In the event released code resurfaces an old problem or causes the system to alert, a retrospective meeting, aka a post-mortem, will occur. The purpose of the meeting will be to gather the facts relating to the release of the bad code, discuss ways to prevent similar events from happening in the future, assign tasks relating to the prevention of future events, and educating the team about the incident. These meetings should happen within 36 hours of the event and should involve as many developers and quality assurance team members as possible for root cause analysis and training purposes.
Customers notifications can occur at multiple times during this process. Customers are often consulted during the planning, development, QA phases as well as once code is released. The customer will be notified in the following methods:
- Personal Contact / Scheduled Meetings. Customers involved in specific development projects may be invited to attend regular update meetings to review plans, designs, and project status.

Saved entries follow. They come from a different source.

/-- **Every block vertex is reached by a root inside its block**: `r` inside `C ∪ {r}` or `s`
inside `C ∪ {s}`. -/
theorem good_of_block_vertex {p q r s d : V} (hr : d ≠ r) (hs : d ≠ s) (hrs : ∀ e, ends e ≠ s(r, s))
    {ρ₀ : Config E} (hρ₀ : ρ₀ ∈ RepD ends p q r s d) {C : Finset V}
    (hC : C ∈ blocks ends d r s ρ₀) {y : V} (hy : y ∈ C) :
    Conn ends (restrictTo ends ρ₀ (↑C ∪ {r})) r y ∨ Conn ends (restrictTo ends ρ₀ (↑C ∪ {s})) s y := by
  have hyK : y ∈ K2 (endsD ends d) r s ρ₀ := mem_K2_endsD_of_block hρ₀ hC hy
  -- the closure set in `G − d`
  have key : ∀ (a : V), a = r ∨ a = s → Conn (endsD ends d) ρ₀ a y →
      y ∈ {z | z ∈ K2 (endsD ends d) r s ρ₀ ∧ (z = r ∨ z = s ∨ ∃ C' ∈ blocks ends d r s ρ₀,
        z ∈ C' ∧ (Conn ends (restrictTo ends ρ₀ (↑C' ∪ {r})) r z ∨
          Conn ends (restrictTo ends ρ₀ (↑C' ∪ {s})) s z))} := by
    intro a ha hc
    have haK : a ∈ K2 (endsD ends d) r s ρ₀ := by
      rcases ha with ha | ha
      · rw [ha]; exact r_mem_K2 r s ρ₀
      · rw [ha]; exact s_mem_K2 r s ρ₀
    have ha' : a = r ∨ a = s ∨ ∃ C' ∈ blocks ends d r s ρ₀, a ∈ C' ∧
        (Conn ends (restrictTo ends ρ₀ (↑C' ∪ {r})) r a ∨
          Conn ends (restrictTo ends ρ₀ (↑C' ∪ {s})) s a) := by
      rcases ha with ha | ha
      · exact Or.inl ha
      · exact Or.inr (Or.inl ha)
    refine mem_of_conn_of_closed (ends := endsD ends d) (ω := ρ₀) ?_ ⟨haK, ha'⟩ hc
    rintro z ⟨hzK, hz⟩ v hadj
    obtain ⟨hzv, hzd, hvd, e, he, hends⟩ := openGraph_endsD_adj.1 hadj
    have hvK : v ∈ K2 (endsD ends d) r s ρ₀ :=
      mem_K2_of_open hzK he (by rw [endsD_of_notMem (notMem_of_ends_ne hends hzd hvd)]; exact hends)
    refine ⟨hvK, ?_⟩
    -- the root cases: an open edge from a root into a block starts a restricted connection
    have hroot : ∀ (a : V), a = r ∨ a = s → z = a → v = r ∨ v = s ∨ ∃ C' ∈ blocks ends d r s ρ₀,
        v ∈ C' ∧ (Conn ends (restrictTo ends ρ₀ (↑C' ∪ {r})) r v ∨
          Conn ends (restrictTo ends ρ₀ (↑C' ∪ {s})) s v) := by
      intro a ha hza
      rw [hza] at hends
      rcases mem_A0_of_mem_K2_endsD hvK with hvr | hvs | hvA
      · exact Or.inl hvr
      · exact Or.inr (Or.inl hvs)
      · obtain ⟨hC', hvC'⟩ := block_of_mem_A0 (ends := ends) (r := r) (s := s) (ρ := ρ₀) hvA
        refine Or.inr (Or.inr ⟨_, hC', hvC', ?_⟩)
        have hconn : Conn ends (restrictTo ends ρ₀ (↑(compIn (endsD ends d)
            (↑(A0 (endsD ends d) r s ρ₀) : Set V) v) ∪ {a})) a v := by
          refine conn_of_openAdj ⟨e, ?_, hends⟩
          unfold restrictTo
          rw [if_pos ⟨a, Or.inr rfl, v, Or.inl (Finset.mem_coe.2 hvC'), hends⟩]
          exact he
        rcases ha with rfl | rfl
        · exact Or.inl hconn
        · exact Or.inr hconn
    rcases hz with hzr | hzs | ⟨C', hC', hzC', hz⟩
    · exact hroot r (Or.inl rfl) hzr
    · exact hroot s (Or.inr rfl) hzs
    · by_cases hvC' : v ∈ C'
      · refine Or.inr (Or.inr ⟨C', hC', hvC', ?_⟩)
        have hstep : ∀ (a : V), Conn ends (restrictTo ends ρ₀ (↑C' ∪ {a})) a z →
            Conn ends (restrictTo ends ρ₀ (↑C' ∪ {a})) a v := by
          intro a h
          refine conn_trans h (conn_of_openAdj ⟨e, ?_, hends⟩)
          unfold restrictTo
          rw [if_pos ⟨z, Or.inl (Finset.mem_coe.2 hzC'), v, Or.inl (Finset.mem_coe.2 hvC'), hends⟩]
          exact he
        rcases hz with hz | hz
        · exact Or.inl (hstep r hz)
        · exact Or.inr (hstep s hz)
      · rcases mem_A0_of_mem_K2_endsD hvK with hvr | hvs | hvA
        · exact Or.inl hvr
        · exact Or.inr (Or.inl hvs)
        · exfalso
          obtain ⟨hC'', hvC''⟩ := block_of_mem_A0 (ends := ends) (r := r) (s := s) (ρ := ρ₀) hvA
          exact hvC' (mem_block_of_edge hC' hC'' hzC' hvC'' hends hzd hvd)
  have hyK' : Conn (endsD ends d) ρ₀ r y ∨ Conn (endsD ends d) ρ₀ s y := mem_K2_iff.1 hyK
  have hmem : y ∈ {z | z ∈ K2 (endsD ends d) r s ρ₀ ∧ (z = r ∨ z = s ∨ ∃ C' ∈ blocks ends d r s ρ₀,
      z ∈ C' ∧ (Conn ends (restrictTo ends ρ₀ (↑C' ∪ {r})) r z ∨
        Conn ends (restrictTo ends ρ₀ (↑C' ∪ {s})) s z))} := by
    rcases hyK' with h | h
    · exact key r (Or.inl rfl) h
    · exact key s (Or.inr rfl) h
  obtain ⟨_, hyr | hys | ⟨C', hC', hyC', hgood⟩⟩ := hmem
  · exact absurd (hyr ▸ hy) (r_notMem_block hρ₀ hC).1
  · exact absurd (hys ▸ hy) (r_notMem_block hρ₀ hC).2
  · rw [blocks_eq_of_shared_vertex hC hC' hy hyC']
    exact hgood

omit [Fintype V] in
/-- A singleton pattern `{e}` of an edge at `d` is a proper non-empty pattern when another edge
at `d` exists. -/
lemma singleton_mem_patterns {d : V} {e e' : E} (he : d ∈ ends e) (he' : d ∈ ends e') (hne : e ≠ e') :
    ({e} : Finset E) ∈ (univ.filter (fun e => d ∈ ends e)).powerset.filter
      (fun D => D ≠ ∅ ∧ D ≠ univ.filter (fun e => d ∈ ends e)) := by
  refine Finset.mem_filter.2 ⟨Finset.mem_powerset.2 ?_, Finset.singleton_ne_empty e, ?_⟩
  · intro x hx
    rw [Finset.mem_singleton] at hx
    rw [hx]
    exact Finset.mem_filter.2 ⟨Finset.mem_univ _, he⟩
  · intro h
    have : e' ∈ ({e} : Finset E) := by
      rw [h]; exact Finset.mem_filter.2 ⟨Finset.mem_univ _, he'⟩
    exact hne (Finset.mem_singleton.1 this).symm

omit [Fintype V] [DecidableEq V] [Fintype E] [DecidableEq E] in
/-- Two edges of `d` with the same other end are equal as edges of `d` only if their other ends
agree (no loop at `d`). -/
lemma other_end_eq {d y y' : V} (hloop : ∀ e, ends e ≠ s(d, d)) {e : E} (h : ends e = s(d, y))
    (h' : ends e = s(d, y')) : y = y' := by
  rw [h, Sym2.eq_iff] at h'
  rcases h' with ⟨_, h'⟩ | ⟨hd, hy⟩
  · exact h'
  · exfalso
    rw [hy] at h
    exact hloop e h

- Personal email to customers. All originating support tickets will be updated informing the customer that the change has been released to production servers, and the ticket will be closed. If a support ticket was not created, a support representative may contact the customer directly. If only one customer was impacted by a change, other forms of notification may not be used.
- Change log. All changes that impact customers will contain a change log. This includes bug fixes, minor updates, and feature requests. When a change only affected a single customer and the impact was minor, and if a customer was contacted directly, a change log may not be added. Customers can access the change log from the Support menu in the Application.
- Mass email. An email will be sent to all Administrators for all large changes to the app. Mass emails are used mainly for product announcements and large UI enhancements but can be used for additional scenarios.
- In-app notifications may be used for impacting changes.